╭─ RECORDS SHOWN
/-- **`486720hf1 @ 5`: `BSD(E,5)` with the class atoms in the kernel** — `bsdp5_v486720hf1`
(`X11a/VisibilityRecords21.lean`) with `hX` supplied by `classX11a_c486720hf1`; image bit in the kernel (très ramifié, `ClassX11a.surj_of_not_dvd`). Displayed binders
left: `hr` (`r_an = 0`), `hq`/`hv` (`#Ш_an = 25`), `θ`/`hθ` (the `5`-congruence), `hrank` (`rank F(ℚ) = 2`).
PER PAIR; nothing booked. [cite: Wuthrich2014, Prop. 21 (p. 400)] [cite: CremonaMazur2000, §3 and Table 1]
[cite: Cremona2006, Table 1 (Cremona label 486720hf1)] -/
theorem bsdp5_a486720hf1 (hCT : exists_casselsTate_pairing (K := ℚ)) (hW : sha_dvd_analyticSha)
    (hGZK : rank_eq_analyticRank_of_analyticRank_le_one) (hmod : hasEntireLFunction_rat)
    (W : WeierstrassCurve ℚ) [W.IsElliptic] [W.IsGloballyMinimal] [Fact (Nat.Prime 5)]
    (hWeq : W = ⟨0, 0, 0, -129434058, -566788418118⟩) (hr : W.analyticRank = 0)
    {q : ℚ} (hq : shaAn W = (q : ℂ)) (hv : padicValRat 5 q ≤ 2)
    (W' : WeierstrassCurve ℚ) (hW' : W' = ⟨0, 0, 0, -468, 5408⟩) [W'.IsElliptic]
    (θ : geomTorsion W' ((5 : ℕ) : ℤ) ≃+ geomTorsion W ((5 : ℕ) : ℤ))
    (hθ : ∀ (σ : Field.absoluteGaloisGroup ℚ) (P : geomTorsion W' ((5 : ℕ) : ℤ)),
      θ (σ • P) = σ • θ P)
    (hrank : 2 ≤ W'.mordellWeilRank) : BSDp W 5 := by
  have hX : ClassX11a W 5 := classX11a_c486720hf1 W hWeq hr
  have hsurj : Surj W 5 := ClassX11a.surj_of_not_dvd W 5 hX (by
    rw [minimalDiscriminantInt_eq (integralModelInt_eq_of_map_eq (W := W) _ (by rw [hWeq]; exact map_mk_int 0 0 0 (-129434058) (-566788418118))),
      padicValInt_eq_of_dvd_of_not_dvd 5 (e := 3) (by decide +kernel) (by decide +kernel)]
    decide)
  exact bsdp5_v486720hf1 hCT hW hGZK hmod W hWeq hX hsurj hq hv W' hW' θ hθ hrank

/-! ### `486720ne1 @ 5` -/

/-- **`486720ne1 = [0, 0, 0, -9744226167, -370227902766176]` lies in class X11a at `5`, in the KERNEL up to `r_an = 0`**: `5 ∥ N`
(`5 ∣ Δ = ±2⁶·3¹³·5⁴·13⁹`, `5 ∤ c₄`: multiplicative, Silverman VII.5.1 (b)); `E[5]` irreducible by the
Frobenius witness `ℓ = 7` (`#Ẽ(𝔽_7) = 8`, `a_7 = 0`, `X² − a_7X + 7` has no root mod `5`;
Mazur 1978 Prop. 6.3 (1)); no (ram) prime (`2` additive; `3` additive; `5 = p`; `13` additive). Displayed: `hr` (`r_an = 0`, Cremona).
[cite: SilvermanAEC2009, VII.5 Prop. 5.1] [cite: Mazur1978, §6 Prop. 6.3 (1) (p. 153)] [cite: Cremona2006, Table 1 (Cremona label 486720ne1)] -/
theorem classX11a_c486720ne1 (W : WeierstrassCurve ℚ) [W.IsElliptic] [W.IsGloballyMinimal] [Fact (Nat.Prime 5)]
    (hWeq : W = ⟨0, 0, 0, -9744226167, -370227902766176⟩) (hr : W.analyticRank = 0) : ClassX11a W 5 := by
  haveI : Fact (Nat.Prime 2) := ⟨Nat.prime_two⟩
  haveI : Fact (Nat.Prime 3) := ⟨Nat.prime_three⟩
  haveI : Fact (Nat.Prime 7) := ⟨by norm_num⟩
  haveI : Fact (Nat.Prime 13) := ⟨by norm_num⟩
  have hI : integralModelInt W = ⟨0, 0, 0, -9744226167, -370227902766176⟩ := by
    subst hWeq; exact integralModelInt_eq_of_map_eq _ (map_mk_int 0 0 0 (-9744226167) (-370227902766176))
  have hmult : Mult W 5 :=
    hasMultiplicativeReductionAtPrime_of_intModel hI 5 (by decide +kernel) (by decide +kernel)
  have hirr : Irr W 5 := by
    have hc : Nat.card (((⟨0, 0, 0, -9744226167, -370227902766176⟩ : WeierstrassCurve ℤ).map
        (Int.castRingHom (ZMod 7))).toAffine.Point) = 8 := by
      have h := X11b.natCard_point_eq_countPoints 0 0 0 (-9744226167) (-370227902766176) 7 (by norm_num)
        (by decide +kernel)
      have h' : countPoints [0, 0, 0, -9744226167, -370227902766176] 7 = 8 := by decide +kernel
      exact_mod_cast h.trans h'
    exact hasIrreducibleModPGaloisRep_of_intModel_of_noroot (hp := ⟨by norm_num⟩) (hℓ := ⟨by norm_num⟩)
      hI 5 7 (by norm_num) (by decide +kernel) hc (by decide)
  have hnram : ¬ Ram W 5 := not_ram_of_intModel hI 5 [2, 3, 5, 13] [6, 13, 4, 9]
    (by intro q hq; simp only [List.mem_cons, List.mem_nil_iff, or_false] at hq
        rcases hq with rfl | rfl | rfl | rfl <;> norm_num) (by decide +kernel)
    (by intro ℓ hℓ; simp only [List.mem_cons, List.mem_nil_iff, or_false] at hℓ
        rcases hℓ with rfl | rfl | rfl | rfl
        · exact Or.inr (Or.inl (by decide +kernel))
        · exact Or.inr (Or.inl (by decide +kernel))
        · exact Or.inl rfl
        · exact Or.inr (Or.inl (by decide +kernel)))
  exact ⟨hr, by decide, hmult, hirr, hnram⟩

/-- **`486720ne1 @ 5`: `BSD(E,5)` with the class atoms in the kernel** — `bsdp5_v486720ne1`
(`X11a/VisibilityRecords22.lean`) with `hX` supplied by `classX11a_c486720ne1`; image bit in the kernel (très ramifié, `ClassX11a.surj_of_not_dvd`). Displayed binders
left: `hr` (`r_an = 0`), `hq`/`hv` (`#Ш_an = 25`), `θ`/`hθ` (the `5`-congruence), `hrank` (`rank F(ℚ) = 2`).
PER PAIR; nothing booked. [cite: Wuthrich2014, Prop. 21 (p. 400)] [cite: CremonaMazur2000, §3 and Table 1]
[cite: Cremona2006, Table 1 (Cremona label 486720ne1)] -/
theorem bsdp5_a486720ne1 (hCT : exists_casselsTate_pairing (K := ℚ)) (hW : sha_dvd_analyticSha)
    (hGZK : rank_eq_analyticRank_of_analyticRank_le_one) (hmod : hasEntireLFunction_rat)
    (W : WeierstrassCurve ℚ) [W.IsElliptic] [W.IsGloballyMinimal] [Fact (Nat.Prime 5)]
    (hWeq : W = ⟨0, 0, 0, -9744226167, -370227902766176⟩) (hr : W.analyticRank = 0)
    {q : ℚ} (hq : shaAn W = (q : ℂ)) (hv : padicValRat 5 q ≤ 2)
    (W' : WeierstrassCurve ℚ) (hW' : W' = ⟨0, 0, 0, 7098, 1577446⟩) [W'.IsElliptic]
    (θ : geomTorsion W' ((5 : ℕ) : ℤ) ≃+ geomTorsion W ((5 : ℕ) : ℤ))
    (hθ : ∀ (σ : Field.absoluteGaloisGroup ℚ) (P : geomTorsion W' ((5 : ℕ) : ℤ)),
      θ (σ • P) = σ • θ P)
    (hrank : 2 ≤ W'.mordellWeilRank) : BSDp W 5 := by
  have hX : ClassX11a W 5 := classX11a_c486720ne1 W hWeq hr
  have hsurj : Surj W 5 := ClassX11a.surj_of_not_dvd W 5 hX (by
    rw [minimalDiscriminantInt_eq (integralModelInt_eq_of_map_eq (W := W) _ (by rw [hWeq]; exact map_mk_int 0 0 0 (-9744226167) (-370227902766176))),
      padicValInt_eq_of_dvd_of_not_dvd 5 (e := 4) (by decide +kernel) (by decide +kernel)]
    decide)
  exact bsdp5_v486720ne1 hCT hW hGZK hmod W hWeq hX hsurj hq hv W' hW' θ hθ hrank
╰─
DIRECTIONS FOR THIS TASK: Retype exactly the lines of the data above that fall between the line with "(by intro ℓ" and the line with "exact ⟨hr, by decide, hmult, hirr, hnram⟩", inclusive, and add nothing.

SOLUTION TO THE EXERCISE:
    (by intro ℓ hℓ; simp only [List.mem_cons, List.mem_nil_iff, or_false] at hℓ
        rcases hℓ with rfl | rfl | rfl | rfl
        · exact Or.inr (Or.inl (by decide +kernel))
        · exact Or.inr (Or.inl (by decide +kernel))
        · exact Or.inl rfl
        · exact Or.inr (Or.inl (by decide +kernel)))
  exact ⟨hr, by decide, hmult, hirr, hnram⟩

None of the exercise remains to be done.